Tancerze zaczęli opuszczać salę. Po chwili zniknęli też Monte,
Isaac i Camilla. Zostali tylko oni: Adam – ścierający z siebie
brokatowe pozostałości po scenicznym makijażu – i Tommy, który
usiadł ostrożnie w skórzanym fotelu. Zaczął wpatrywać się ze
smutkiem w plecy Adama przykryte ciemną tkaniną koszuli.
-
To już koniec... - Rzekł cicho i podparł się łokciami o kolana.
Adam
odwrócił się zdziwiony. Skończył już zmywać makijaż,
pozostało mu tylko spakowanie rzeczy do torby. Myślał, że został
w garderobie sam. Tommy był tak cicho, że nie dał mu poznać, że
także jest w pokoju.
-
Myślałem, że wyszedłeś. Długo mnie obserwujesz? - Podparł się
pod boki z niedowierzaniem.
-
Kilka minut. Nigdy nie będzie już takiej trasy jak ta, czuję to. -
Szepnął, wpatrując się w niewidzialny punkt poniżej kolan Adama.

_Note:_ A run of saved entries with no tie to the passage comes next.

import Summits.QuantumFields.YangMills.Theorems.LuscherReductionDressedRitzPolyakovLiftEquatorNull
import Summits.QuantumFields.YangMills.Theorems.LuscherReductionDressedRitzPolyakovLiftShadowChart
import Summits.QuantumFields.YangMills.Theorems.LuscherReductionDressedRitzPolyakovLiftShadowPositivity
import HarnessLib

/-!
# Line «polyakovlift» r6 on crux `DressedRitz` (stmt-QuantumFields-20205), W2-F8c: the EQUATOR-REGULARISED shadow observable

Fleet-service module of seat ym-infvol-p1 g7.  The registered one-site shadow of a transplanted observable is `g ∘ powLink L` (`shadowFamily`, p554440/p554989).
Because the gnomonic chart has a junk value on the equator, `g = transplantFn R f i ∘ rootCoord L μ` jumps across the null set of configurations with an
equatorial link; the everywhere-Lipschitz form of F8c therefore concerns the REGULARISED observables

  `S.indicator g`,  `S = {U : ∀ j, scalarPart (U_j) ≠ 0}`   and   `(S.indicator g) ∘ powLink L = 𝟙{∀ j, scalarPart (U_j^L) ≠ 0} · (g ∘ powLink L)`.

This file (no new definitions — the set is written out):
* `measurableSet_nonEquatorial`; ★ `isPhys_indicator_nonEquatorial` (`S` is gauge- and twist-invariant: `scalarPart_conj`, centre `= {±1}`), ★ `isPhys_regShadow`;
* `regShadow_apply_of_forall_ne` / `regShadow_apply_of_exists_eq` (values on / off the null set);
* ★★ `regShadow_ae_eq` — `(S.indicator g) ∘ powLink L =ᵐ[configMeasure SU2 1] g ∘ powLink L` (`configMeasure_equatorialPow_null`), hence every `l2`/`qform`/`OpPlat.ins`
  datum of the shadow vector is unchanged (`l2_congr_ae_*`, `qform_congr_ae`, `transferApply_congr_ae` in the tree);
* ★ `linkLipschitz_comp_powLink` — a link-Lipschitz one-site function composed with `powLink L` is link-Lipschitz with the constant multiplied by `L`
  (seat s1 g2's `frobNorm_pow_sub_pow_le`).

HONEST FRAMING: fixed-lattice bookkeeping for ONE soft-error estimate of ONE one-site stub of a conditional crux on the femto rung R2b1; not infinite volume, not a gap,
not Clay.  References: M. Lüscher, NPB 219 (1983) 233 [cite: Luscher1983, §2–§3]; Bröcker–tom Dieck [cite: BrockerTomDieck1985, I (1.10)].
-/

set_option autoImplicit false

noncomputable section

open MeasureTheory Filter Topology Real Set
open Literature.MathematicalPhysics.QuantumFieldTheory (GaugeConfig Site gaugeTransform frobNorm frobNorm_nonneg)
open Literature.Analysis.OperatorTheory.YMMatrixModel
open Literature.MathematicalPhysics.QuantumLattice (secondCountableTopology_su2)
open scoped BigOperators Matrix

namespace Summit.QuantumFields.YangMills.Theorems.FemtoTransferGap.PolyakovLift

open Summit.QuantumFields.YangMills.Theorems.FemtoTransferGap

/-! ## §1 The non-equatorial set and the regularised observable -/

/-- The set of one-site configurations without an equatorial link is measurable. [folklore] -/
theorem measurableSet_nonEquatorial : MeasurableSet {U : Cfg | ∀ j : Fin 3, scalarPart (U (edgeOf j)) ≠ 0} := by
  haveI := secondCountableTopology_su2
  have h : {U : Cfg | ∀ j : Fin 3, scalarPart (U (edgeOf j)) ≠ 0} = ⋂ j : Fin 3, {U : Cfg | scalarPart (U (edgeOf j)) ≠ 0} := by
    ext U; simp
  rw [h]
  refine MeasurableSet.iInter fun j => ?_
  exact (measurableSet_eq_fun (continuous_scalarPart.comp (continuous_apply (edgeOf j))).measurable measurable_const).compl

/-- The non-equatorial set is invariant under simultaneous conjugation (gauge transformations at one site). [folklore] -/
theorem mem_nonEquatorial_gaugeTransform (h : Site 3 1 → SU2) (U : Cfg) :
    (gaugeTransform h U ∈ {U : Cfg | ∀ j : Fin 3, scalarPart (U (edgeOf j)) ≠ 0}) ↔ U ∈ {U : Cfg | ∀ j : Fin 3, scalarPart (U (edgeOf j)) ≠ 0} := by
  simp only [mem_setOf_eq, gaugeTransform_one_site_eq, scalarPart_conj]

/-- The non-equatorial set is invariant under central twists (`z = ±1`, `scalarPart (−W) = −scalarPart W`). [folklore] -/
theorem mem_nonEquatorial_twist (k : Fin 3) {z : SU2} (hz : z ∈ Subgroup.center SU2) (U : Cfg) :
    (twist k z U ∈ {U : Cfg | ∀ j : Fin 3, scalarPart (U (edgeOf j)) ≠ 0}) ↔ U ∈ {U : Cfg | ∀ j : Fin 3, scalarPart (U (edgeOf j)) ≠ 0} := by
  simp only [mem_setOf_eq, twist_one_site]
  rcases eq_one_or_eq_negOne_of_mem_center hz with rfl | rfl
  · simp
  · refine forall_congr' fun j => ?_
    by_cases hj : (edgeOf j).2 = k
    · rw [if_pos hj, scalarPart_negOne_mul, neg_ne_zero]
    · rw [if_neg hj]

/-- ★ **The regularised observable is physical**: for physical `g`, `S.indicator g` (`S` = no equatorial link) is measurable, bounded, gauge- and twist-invariant. [cite: Luscher1983, §2–§3] -/
theorem isPhys_indicator_nonEquatorial {g : Cfg → ℝ} (hg : IsPhys g) :
    IsPhys ({U : Cfg | ∀ j : Fin 3, scalarPart (U (edgeOf j)) ≠ 0}.indicator g) where
  measurable := hg.measurable.indicator measurableSet_nonEquatorial
  bounded := by
    obtain ⟨C, hC⟩ := hg.bounded
    refine ⟨C, fun U => ?_⟩
    by_cases hU : U ∈ {U : Cfg | ∀ j : Fin 3, scalarPart (U (edgeOf j)) ≠ 0}
    · rw [indicator_of_mem hU]; exact hC U
    · rw [indicator_of_notMem hU, abs_zero]; exact (abs_nonneg _).trans (hC U)
  gaugeInv := fun h U => by
    by_cases hU : U ∈ {U : Cfg | ∀ j : Fin 3, scalarPart (U (edgeOf j)) ≠ 0}
    · rw [indicator_of_mem hU, indicator_of_mem ((mem_nonEquatorial_gaugeTransform h U).2 hU), hg.gaugeInv]
    · rw [indicator_of_notMem hU, indicator_of_notMem (fun h' => hU ((mem_nonEquatorial_gaugeTransform h U).1 h'))]
  zeroFlux := fun k z hz U => by
    by_cases hU : U ∈ {U : Cfg | ∀ j : Fin 3, scalarPart (U (edgeOf j)) ≠ 0}
    · rw [indicator_of_mem hU, indicator_of_mem ((mem_nonEquatorial_twist k hz U).2 hU), hg.zeroFlux k z hz]
    · rw [indicator_of_notMem hU, indicator_of_notMem (fun h' => hU ((mem_nonEquatorial_twist k hz U).1 h'))]

/-- ★ **The regularised shadow observable is physical**: `(S.indicator g) ∘ powLink L`. [cite: Luscher1983, §3] -/
theorem isPhys_regShadow (L : ℕ) {g : Cfg → ℝ} (hg : IsPhys g) :
    IsPhys (fun U : Cfg => {U : Cfg | ∀ j : Fin 3, scalarPart (U (edgeOf j)) ≠ 0}.indicator g (powLink L U)) :=
  isPhys_comp_powLink L (isPhys_indicator_nonEquatorial hg)

/-- On configurations none of whose `L`-th powers is equatorial the regularised shadow is the shadow. [folklore] -/
theorem regShadow_apply_of_forall_ne (L : ℕ) (g : Cfg → ℝ) {U : Cfg} (hU : ∀ j : Fin 3, scalarPart ((U (edgeOf j)) ^ L) ≠ 0) :
    {U : Cfg | ∀ j : Fin 3, scalarPart (U (edgeOf j)) ≠ 0}.indicator g (powLink L U) = g (powLink L U) :=
  indicator_of_mem (by simpa [powLink_apply] using hU) g

/-- On the null set it vanishes. [folklore] -/
theorem regShadow_apply_of_exists_eq (L : ℕ) (g : Cfg → ℝ) {U : Cfg} (hU : ∃ j : Fin 3, scalarPart ((U (edgeOf j)) ^ L) = 0) :
    {U : Cfg | ∀ j : Fin 3, scalarPart (U (edgeOf j)) ≠ 0}.indicator g (powLink L U) = 0 := by
  refine indicator_of_notMem (fun h => ?_) g
  obtain ⟨j, hj⟩ := hU
  exact h j (by simpa [powLink_apply] using hj)

/-- ★★ **The regularisation is invisible almost everywhere**: `(S.indicator g) ∘ powLink L = g ∘ powLink L` `configMeasure`-a.e. (the exceptional set
`{∃ j, scalarPart (U_j^L) = 0}` is null, `configMeasure_equatorialPow_null`). [cite: BrockerTomDieck1985, IV (2.2)] -/
theorem regShadow_ae_eq (L : ℕ) (g : Cfg → ℝ) :
    (fun U : Cfg => {U : Cfg | ∀ j : Fin 3, scalarPart (U (edgeOf j)) ≠ 0}.indicator g (powLink L U)) =ᵐ[configMeasure SU2 1]
      fun U : Cfg => g (powLink L U) := by
  have hnull := configMeasure_equatorialPow_null L
  rw [Filter.EventuallyEq, ae_iff]
  refine measure_mono_null (fun U hU => ?_) hnull
  by_contra hcon
  simp only [mem_setOf_eq, not_exists] at hcon
  exact hU (regShadow_apply_of_forall_ne L g hcon)

/-! ## §2 Link-Lipschitz functions and the power map -/

/-- ★ **Composition with the power map multiplies a link-Lipschitz constant by `L`** (`‖U^L − V^L‖_F ≤ L‖U − V‖_F`, seat s1's `frobNorm_pow_sub_pow_le`).
[cite: Luscher1983, §3] -/
theorem linkLipschitz_comp_powLink (L : ℕ) {h : Cfg → ℝ} {Λ : ℝ} (hΛ : 0 ≤ Λ)
    (hLip : ∀ U V : Cfg, |h U - h V| ≤ Λ * ∑ e, frobNorm ((U e : Matrix (Fin 2) (Fin 2) ℂ) - (V e : Matrix (Fin 2) (Fin 2) ℂ))) (U V : Cfg) :
    |h (powLink L U) - h (powLink L V)| ≤ (Λ * L) * ∑ e, frobNorm ((U e : Matrix (Fin 2) (Fin 2) ℂ) - (V e : Matrix (Fin 2) (Fin 2) ℂ)) := by
  refine (hLip (powLink L U) (powLink L V)).trans ?_
  have hsum : ∑ e, frobNorm ((powLink L U e : Matrix (Fin 2) (Fin 2) ℂ) - (powLink L V e : Matrix (Fin 2) (Fin 2) ℂ)) ≤
      ∑ e, (L : ℝ) * frobNorm ((U e : Matrix (Fin 2) (Fin 2) ℂ) - (V e : Matrix (Fin 2) (Fin 2) ℂ)) :=
    Finset.sum_le_sum fun e _ => by simp only [powLink_apply]; exact frobNorm_pow_sub_pow_le (U e) (V e) L
  calc Λ * ∑ e, frobNorm ((powLink L U e : Matrix (Fin 2) (Fin 2) ℂ) - (powLink L V e : Matrix (Fin 2) (Fin 2) ℂ))
      ≤ Λ * ∑ e, (L : ℝ) * frobNorm ((U e : Matrix (Fin 2) (Fin 2) ℂ) - (V e : Matrix (Fin 2) (Fin 2) ℂ)) := mul_le_mul_of_nonneg_left hsum hΛ
    _ = (Λ * L) * ∑ e, frobNorm ((U e : Matrix (Fin 2) (Fin 2) ℂ) - (V e : Matrix (Fin 2) (Fin 2) ℂ)) := by rw [← Finset.mul_sum]; ring

end Summit.QuantumFields.YangMills.Theorems.FemtoTransferGap.PolyakovLift

end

Brunet kucnął przy nim i zmusił do popatrzenia na siebie,
odwracając jego podbródek w swoją stronę. Zrobił to delikatnie,
lecz blondyn wyczuł drżenie palców.
-
Będzie jeszcze wiele tras, znacznie bardziej ekscytujących niż ta.

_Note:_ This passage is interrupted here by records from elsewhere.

import Literature.Probability.Percolation.SlabRSWGluingCrossRoute
import Literature.Probability.Percolation.SlabRSWGluingRoute
import HarnessLib

/-!
# Newman–Tassion–Wu 2017, §3.2 (Remark 2) — the plain surgery when the minimal-path domain is
# locally a cross (e.g. `L`-shaped)

Topic: `Literature/Probability/Percolation`. Companion of `GlueData.exists_surgery_rectBelow` (locally
rectangular domains) for the remaining local geometries of NTW's rectilinear domains: near an inner
corner of `S` the cleared box `D` meets `S` in an `L`, more generally in a cross `Λ = A ∪ B` of two
bars with a common block of at least `3 × 4` cells. If the vertices of `Γ = Γ_min^S(A,B)` over `D` lie
over `Λ ⊆ S ∩ D`, two of them are distinct, and the port's neighbour `w'` lies over `Λ` on no cell of
`Γ` (generic position: the far path stays at distance `> ρ ≥ 0` from `Γ̄`), then the route of
`exists_route_cross` and the tree's `exists_surgery_of_route` give a surgery with cleared set `D`
(`GlueData.exists_surgery_cross`).

## Sources

* C. M. Newman, V. Tassion, W. Wu, *Critical percolation and the minimal spanning tree in slabs*,
  Comm. Pure Appl. Math. 70 (2017), arXiv:1512.09107: §3.2, proof of Theorem 3.7, steps (1)–(3),
  Remark 2 ("the proof also applies if the sets R and S are … rectilinear domains")
  [NewmanTassionWu2017].
-/

noncomputable section

namespace Literature.Probability.Percolation

open LatticeModels SimpleGraph

namespace NTW17

namespace GlueData

variable {k : ℕ} {Q : GlueData} {ω : BondConfig (slab 3 k)}

/-- **The plain surgery, locally cross-shaped form.** Let `Q` be any gluing datum, `ω ∈ 𝒳` a lattice
configuration, `D ⊆ R` a cleared set off `A` and `B`, and `Λ = A' ∪ B'` a cross of two bars
(`A' = [xL,xR] × [r₁,r₂]`, `B' = [c₁,c₂] × [rB,rT]`, meeting in a block of at least `3 × 4` cells) with
`Λ ⊆ S` and `Λ ⊆ D`, such that every vertex of `Γ` over `D` lies over `Λ` and two of them are
distinct. Given port data — a lattice neighbour `q₁ ∉ D̄` of a vertex `w'` over `Λ` lying on no cell of
`Γ`, joined to `C̄` inside `(R ∖ D)‾` — there is a surgery with cleared set `D`.
[cite: NewmanTassionWu2017, §3.2 (proof of Theorem 3.7, steps (1)–(3); Remark 2)] -/
theorem exists_surgery_cross (hk : 1 ≤ k) (hX : ω ∈ Q.evX k) {D : Set (ℤ × ℤ)} (hDR : D ⊆ Q.R)
    (hDA : ∀ z ∈ D, z ∉ Q.A) (hDB : ∀ z ∈ D, z ∉ Q.B)
    {xL xR rB rT r₁ r₂ c₁ c₂ : ℤ} (hcols : xL + 2 ≤ xR) (hrows : rB + 3 ≤ rT)
    (hr₁ : r₁ ≤ rB) (hr₂ : rT ≤ r₂) (hc₁ : c₁ ≤ xL) (hc₂ : xR ≤ c₂)
    (hΛS : boxR xL xR r₁ r₂ ∪ boxR c₁ c₂ rB rT ⊆ Q.S) (hΛD : boxR xL xR r₁ r₂ ∪ boxR c₁ c₂ rB rT ⊆ D)
    (hγΛ : ∀ v ∈ Q.γ k ω, planar k v ∈ D → planar k v ∈ boxR xL xR r₁ r₂ ∪ boxR c₁ c₂ rB rT)
    (htwo : ∃ x ∈ Q.γ k ω, ∃ y ∈ Q.γ k ω, x ≠ y ∧ planar k x ∈ D ∧ planar k y ∈ D)
    {w' q₁ cC : slab 3 k} (hadj : (slabGraph 3 k).Adj w' q₁) (hq₁D : planar k q₁ ∉ D)
    (hcC : cC ∈ slabLift k Q.C) (hσ : ω ∈ openConnIn (slabLift k (Q.R \ D)) q₁ cC)
    (hw'Λ : planar k w' ∈ boxR xL xR r₁ r₂ ∪ boxR c₁ c₂ rB rT)
    (hw'γ : ∀ v ∈ Q.γ k ω, planar k v ≠ planar k w') :
    ∃ sx : Q.Surgery k ω, sx.D = D :=
  exists_surgery_of_route hX hDR hDA hDB hΛD hΛS htwo hadj hq₁D hcC hσ
    fun E₁ E₂ hE₁ hE₂ hne hE₁D hE₂D => by
      obtain ⟨L, Br, c, spec⟩ := exists_route_cross hk hcols hrows hr₁ hr₂ hc₁ hc₂ (hγΛ E₁ hE₁ hE₁D)
        (hγΛ E₂ hE₂ hE₂D) hw'Λ hne (hw'γ E₁ hE₁) (hw'γ E₂ hE₂)
      exact ⟨L, Br, c, RouteSpec.mono spec subset_rfl hΛD⟩

end GlueData

end NTW17

end Literature.Probability.Percolation

end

Będziesz miał wiele okazji na pracę z gwiazdami, które błyszczą
o wiele jaśniej niż ten brokat. - Powiedział cicho, lekko się
uśmiechając. Wstał, zamierzając powrócić do swoich czynności.

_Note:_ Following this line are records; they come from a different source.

/-- **`N = (v − u)·(v − i(u))·U_N` with `U_N(0,0) = 1`** when `2 ≠ 0` in the domain `R`: the zero locus of
`N = u²v²(x(u) − x(v))` is `{v = u} ∪ {v = i(u)}` (`x(i(z)) = x(z)`), both simple. [cite: SilvermanAEC2009, III.2.3] -/
theorem chordN_eq_mul_mul (h2 : (2 : R) ≠ 0) :
    ∃ U : MvPowerSeries (Fin 2) R,
      W.formalXMulSq.subst (MvPowerSeries.X 0 : MvPowerSeries (Fin 2) R) * MvPowerSeries.X 1 ^ 2 -
          W.formalXMulSq.subst (MvPowerSeries.X 1 : MvPowerSeries (Fin 2) R) * MvPowerSeries.X 0 ^ 2 =
        (MvPowerSeries.X 1 - MvPowerSeries.X 0) *
          ((MvPowerSeries.X 1 - W.formalNeg.subst (MvPowerSeries.X 0 : MvPowerSeries (Fin 2) R)) * U) ∧
        MvPowerSeries.constantCoeff U = 1 := by
  obtain ⟨N₁, hN₁⟩ := W.chordN_eq_mul
  -- `N₁(u, i(u)) = 0`: `N(u, i(u)) = 0 = (i(u) − u)·N₁(u, i(u))` and `i(u) − u = −2u + ⋯ ≠ 0`
  have hXa : MvPowerSeries.HasSubst ![(PowerSeries.X : R⟦X⟧), W.formalNeg] :=
    hasSubst_X_powerSeries W.constantCoeff_formalNeg
  have hz := W.subst_X_formalNeg_chordN
  rw [hN₁, MvPowerSeries.subst_mul hXa, MvPowerSeries.subst_sub hXa, MvPowerSeries.subst_X hXa,
    MvPowerSeries.subst_X hXa] at hz
  have hne : ((![(PowerSeries.X : R⟦X⟧), W.formalNeg]) 1 - (![(PowerSeries.X : R⟦X⟧), W.formalNeg]) 0) ≠ 0 := by
    show W.formalNeg - PowerSeries.X ≠ 0
    intro h
    have h1 := congrArg (PowerSeries.coeff 1) h
    rw [map_sub, W.coeff_one_formalNeg, PowerSeries.coeff_one_X, map_zero] at h1
    exact h2 (by linear_combination -h1)
  have hN₁0 : MvPowerSeries.subst ![(PowerSeries.X : R⟦X⟧), W.formalNeg] N₁ = 0 :=
    (mul_eq_zero.mp hz).resolve_left hne
  obtain ⟨U, hU⟩ := X_one_sub_dvd_of_subst_eq_zero W.constantCoeff_formalNeg hN₁0
  refine ⟨U, by rw [hN₁, hU], ?_⟩
  -- `u = 0`: `N(0, v) = v² = (v − 0)(v − 0)·U(0, v)`
  have hs := hasSubst_zero_X (R := R)
  have h := congrArg (MvPowerSeries.subst ![(0 : R⟦X⟧), PowerSeries.X]) hN₁
  rw [hU, MvPowerSeries.subst_sub hs, MvPowerSeries.subst_mul hs, MvPowerSeries.subst_mul hs,
    MvPowerSeries.subst_pow hs, MvPowerSeries.subst_pow hs, MvPowerSeries.subst_mul hs, MvPowerSeries.subst_mul hs,
    MvPowerSeries.subst_sub hs, MvPowerSeries.subst_sub hs, subst_zero_X_X_zero, subst_zero_X_X_one,
    subst_zero_X_powerSeries_subst_X_zero, subst_zero_X_powerSeries_subst_X_zero,
    subst_zero_X_powerSeries_subst_X_one, W.constantCoeff_formalXMulSq, W.constantCoeff_formalNeg, map_one, map_zero,
    sub_zero, one_mul, zero_pow two_ne_zero, mul_zero, sub_zero] at h
  -- `X² = X·(X·U(0,X))`
  have h1 : MvPowerSeries.subst ![(0 : R⟦X⟧), PowerSeries.X] U = 1 := by
    have h2' : PowerSeries.X ^ 2 * (MvPowerSeries.subst ![(0 : R⟦X⟧), PowerSeries.X] U - 1) = 0 := by
      linear_combination -h
    exact sub_eq_zero.mp ((mul_eq_zero.mp h2').resolve_left (pow_ne_zero 2 PowerSeries.X_ne_zero))
  have h4 := congrArg (PowerSeries.coeff 0) h1
  rw [coeff_subst_zero_X, PowerSeries.coeff_zero_eq_constantCoeff, map_one] at h4
  simpa using h4

end Factors

end WeierstrassCurve
import Literature.RingTheory.Flat.FlatLimitLocal
import Literature.RingTheory.Flat.FlatLocus
import Mathlib.RingTheory.Flat.Localization
import Mathlib.RingTheory.Localization.BaseChange
import Mathlib.RingTheory.Spectrum.Prime.Topology
import HarnessLib

/-!
# Flatness descends to a finite level of the absolute Noetherian approximation (Stacks 02JO (1))

Let `A` be a ring, `f₁, …, f_m ∈ A[x₁, …, x_n]` and `A[x]/(f) = colim_T P_T` the absolute
Noetherian approximation (`Literature.RingTheory.Flat.NoetherianApproximation`). If `A[x]/(f)`
is flat over `A`, then some `P_T` is flat over `T` (The Stacks Project, Tag 02JO (1)).

## Main results

* `Idx.flat_localization_of_le` (**monotonicity**): for `T ⊆ T′` and a prime `Q′` of `P_{T′}`
  over the prime `Q` of `P_T`, if `(P_T)_Q` is flat over `T` then `(P_{T′})_{Q′}` is flat over
  `T′`.
* `Idx.exists_flat_level` (**Stacks 02JO (1)**): if `A[x]/(f)` is flat over `A` then `P_T` is flat
  over `T` for some `T`.

## References

* [The Stacks Project, Tag 02JO][StacksProject]
-/

universe u

open TensorProduct

noncomputable section

namespace Literature.RingTheory.Flat

namespace Idx

variable {A : Type u} [CommRing A] {n m : ℕ} {f : Fin m → MvPolynomial (Fin n) A}

/-! ### Monotonicity of flatness at primes along `T ⊆ T′` -/

section Mono

variable {lam mu : Idx f} [Algebra lam.T mu.T] [IsScalarTower lam.T mu.T A]

/-- The comparison map `P_T ⊗_T X → P_{T′} ⊗_{T′} X`, `q ⊗ x ↦ incl q ⊗ x`, for a `T′`-module `X`.
[folklore] -/
def betaMap (X : Type*) [AddCommGroup X] [Module mu.T X] [Module lam.T X]
    [IsScalarTower lam.T mu.T X] : lam.P ⊗[lam.T] X →ₗ[lam.T] mu.P ⊗[mu.T] X :=
  TensorProduct.lift
    (LinearMap.mk₂ lam.T (fun q x => (incl : lam.P →ₐ[lam.T] mu.P) q ⊗ₜ[mu.T] x)
      (fun q₁ q₂ x => by rw [map_add, TensorProduct.add_tmul])
      (fun t q x => by rw [map_smul, TensorProduct.smul_tmul'])
      (fun q x₁ x₂ => by rw [TensorProduct.tmul_add])
      (fun t q x => by rw [← TensorProduct.smul_tmul, TensorProduct.smul_tmul']))

/-- `β (q ⊗ x) = incl q ⊗ x`. [folklore] -/
@[simp] theorem betaMap_tmul {X : Type*} [AddCommGroup X] [Module mu.T X] [Module lam.T X]
    [IsScalarTower lam.T mu.T X] (q : lam.P) (x : X) :
    betaMap (lam := lam) (mu := mu) X (q ⊗ₜ[lam.T] x) = (incl : lam.P →ₐ[lam.T] mu.P) q ⊗ₜ[mu.T] x := rfl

W chwili kiedy się odwrócił, poczuł mocny ucisk wokół
nadgarstka. Spojrzał w tę stronę, a potem przeniósł wzrok na
sprawcę bólu. Twarz Tommy'ego wyrażała powagę i
zniecierpliwienie.
-
Powiedz mi. Dobrze ci się ze mną pracowało, prawda? - Nie puścił
jego ręki, wręcz przeciwnie – ścisnął ją jeszcze bardziej
jakby obawiał się, że straci tak intensywny kontakt z osobą, na
którą patrzył.
-
Wiesz, że wspaniale. Z nikim nie pracowałoby mi się lepiej. -
Odpowiedział takim tonem, jakby stwierdzał oczywisty fakt. Ręka
bolała coraz bardziej.
-
I chcesz ze mną dalej pracować? - Gitarzysta zwolnił uścisk i
przybliżył się do piosenkarza, który odwrócił się przodem do
niego. Adam wyglądał na zmieszanego, jego spojrzenie było pełne
niezrozumienia. Sądził, że odpowiedzi na te pytania były
oczywiste jak to, że śnieg jest biały.
-
Oczywiście, ale dlaczego zadajesz pytania, na które znasz
odpowiedź? - Zapytał, po czym oparł ręce na jego ramionach. -
Tommy...?
-
Wiesz, zawsze po trasie bandy się rozpadają... - Spuścił wzrok,
lecz po upływie zaledwie sekundy znów wpatrzył się w niebieskie
tęczówki Lamberta. - Adam... Obiecaj mi. - Złapał go za biodra,
spodziewając się, że zaraz straci równowagę z powodu nagłych
zawrotów głowy. - Jeśli... Jeśli naprawdę dobrze ci się ze mną
pracowało i lubisz mnie, to... To obiecaj mi, że w następnej
trasie też będę z tobą grał, i że podczas nagrywania następnej
płyty nie zerwiesz ze mną kontaktu. - Powiedział to wszystko
bardzo szybko. Bał się, że straci odwagę. Musiał mu to
powiedzieć, musiał się upewnić, że Adamowi nie jest obojętny.
-
Obiecuję, ale czemu ci tak na tym zależy? Czemu zależy ci... Na
mnie?
Adam
przesunął ręce na jego plecy, czym wywołał dreszcz na ciele
blondyna. Tak przyjemny, że Tommy zmrużył oczy. Muzyk musiał
jednak obudzić się z tego snu na jawie. Chciał powiedzieć mu
prawdę, a nie dopiero potem zatracić się w jego dotyku. Jeśli
będzie mu dane... Wziął swoje ręce z jego bioder. Odsunął się
na kilka kroków i odwrócił, zmuszając Adama do zabrania rąk.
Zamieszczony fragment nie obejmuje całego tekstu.